Merkel geht hart mit Trump ins Gericht
11. Juni 2018Die Kanzlerin saß bereits im Flugzeug zurück nach Berlin, als Donald Trump über Twitter der zuvor mühsam ausgehandelten Abschlusserklärung zum Gipfeltreffen der G7-Staaten in Kanada seine Unterstützung entzog. Diese Rücknahme per Tweet sei "ernüchternd und ein Stück deprimierend", schilderte Angela Merkel ihre Stimmung, als sie am Sonntagabend eine Stunde lang einziger Gast in der ARD-Talksendung "Anne Will" war.
"Ein einschneidender Schritt"
Sie sei weiterhin der Ansicht, dass der US-Präsident in "vielen Fragen" die Prinzipien und Werte der G7-Staaten teile. "Aber die Kündigung dieses Kommuniqués ist jetzt natürlich schon ein einschneidender Schritt", stellte die Kanzlerin klar. Gleichzeitig machte Merkel deutlich, am G7-Format festhalten zu wollen. Trumps Entscheidung bedeute aus ihrer Sicht auch nicht das Ende der transatlantischen Partnerschaft, sagte die deutsche Regierungschefin, "aber wir können uns da nicht einfach drauf verlassen".
Dem Vorhalt von Moderatorin Anne Will, sie lasse sich von Trump ein ums andere Mal ihre Machtlosigkeit vorführen, widersprach die Kanzlerin. "Das tun wir nicht." Man habe auf die von Trump rechtswidrig verhängten Zölle auf Aluminium und Stahl Gegenmaßnahmen vorbereitet, die am 1. Juli bei der Welthandelsorganisation WTO gemeldet würden. Sollte der US-Präsident auch noch wie geplant Strafzölle auf deutsche Autos verhängen, hoffe sie erneut auf ein gemeinsames Agieren der EU. "Wir lassen uns nicht ein ums andere Mal über den Tisch ziehen", so Merkel wörtlich.

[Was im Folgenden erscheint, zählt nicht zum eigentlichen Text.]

/-- The crux with `0 < F(q)` DROPPED (adds only empty-domain representations). -/
def WithoutPositivity : Prop :=
  CellOfSector {d | ∃ (F : Polynomial ℚ) (q a₀ a₁ : ℚ) (r : KZ.IntegralRep 1),
    Squarefree F ∧ (F.natDegree = 5 ∨ F.natDegree = 6) ∧
    r.domain = {x | x 0 ∈ connectedComponentIn {y : ℝ | 0 < Polynomial.aeval y F} (q : ℝ)} ∧
    Set.EqOn r.integrand
      (fun x => ((a₀ : ℝ) + (a₁ : ℝ) * x 0) / Real.sqrt (Polynomial.aeval (x 0) F)) r.domain ∧
    d = KZ.of r}

/-- The crux ENLARGED to real-algebraic data: `F ∈ ℝ[X]` with algebraic coefficients, algebraic
base point and algebraic `a₀, a₁` (the genus-two analogue of `AlgebraicModuliRealPeriodCell`). -/
def AlgebraicCoefficients : Prop :=
  CellOfSector {d | ∃ (F : Polynomial ℝ) (q a₀ a₁ : ℝ) (r : KZ.IntegralRep 1),
    (∀ i, IsAlgebraic ℚ (F.coeff i)) ∧ IsAlgebraic ℚ q ∧ IsAlgebraic ℚ a₀ ∧ IsAlgebraic ℚ a₁ ∧
    Squarefree F ∧ (F.natDegree = 5 ∨ F.natDegree = 6) ∧ 0 < F.eval q ∧
    r.domain = {x | x 0 ∈ connectedComponentIn {y : ℝ | 0 < F.eval y} q} ∧
    Set.EqOn r.integrand (fun x => (a₀ + a₁ * x 0) / Real.sqrt (F.eval (x 0))) r.domain ∧
    d = KZ.of r}

/-- **F2.** `Squarefree` is not load-bearing for truth. [folklore] -/
theorem withoutSquarefree_of_summit (hs : _root_.KontsevichZagierPeriods) : WithoutSquarefree :=
  cellOfSector_of_summit _ hs

/-- **F2.** The degree window is not load-bearing for truth. [folklore] -/
theorem withoutDegree_of_summit (hs : _root_.KontsevichZagierPeriods) : WithoutDegree :=
  cellOfSector_of_summit _ hs

/-- **F2.** `0 < F(q)` is not load-bearing for truth. [folklore] -/
theorem withoutPositivity_of_summit (hs : _root_.KontsevichZagierPeriods) : WithoutPositivity :=
  cellOfSector_of_summit _ hs

/-- **F2.** Rationality of the data is not load-bearing for truth. [folklore] -/
theorem algebraicCoefficients_of_summit (hs : _root_.KontsevichZagierPeriods) :
    AlgebraicCoefficients :=
  cellOfSector_of_summit _ hs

"Win Win" statt "America first"
Zurückhaltend äußerte sich die Kanzlerin zu Trumps Vorschlag, in der G7 alle Zölle und Handelsbeschränkungen abzuschaffen. "Das wäre als Idealfall natürlich toll", sagte sie, aber keine schnelle Lösung des aktuellen Konflikts. Dafür seien "umfangreiche Verhandlungen" erforderlich.
Deutlich distanzierte sich Merkel von Trumps Politikstil des "America first" - ohne Rücksicht auf internationale Bündnisse und Verträge. Sie glaube an "Win-Win-Situationen" durch Zusammenarbeit, betonte Merkel. "Manchmal habe ich den Eindruck, der amerikanische Präsident glaubt daran, dass immer nur einer gewinnt und der andere verliert."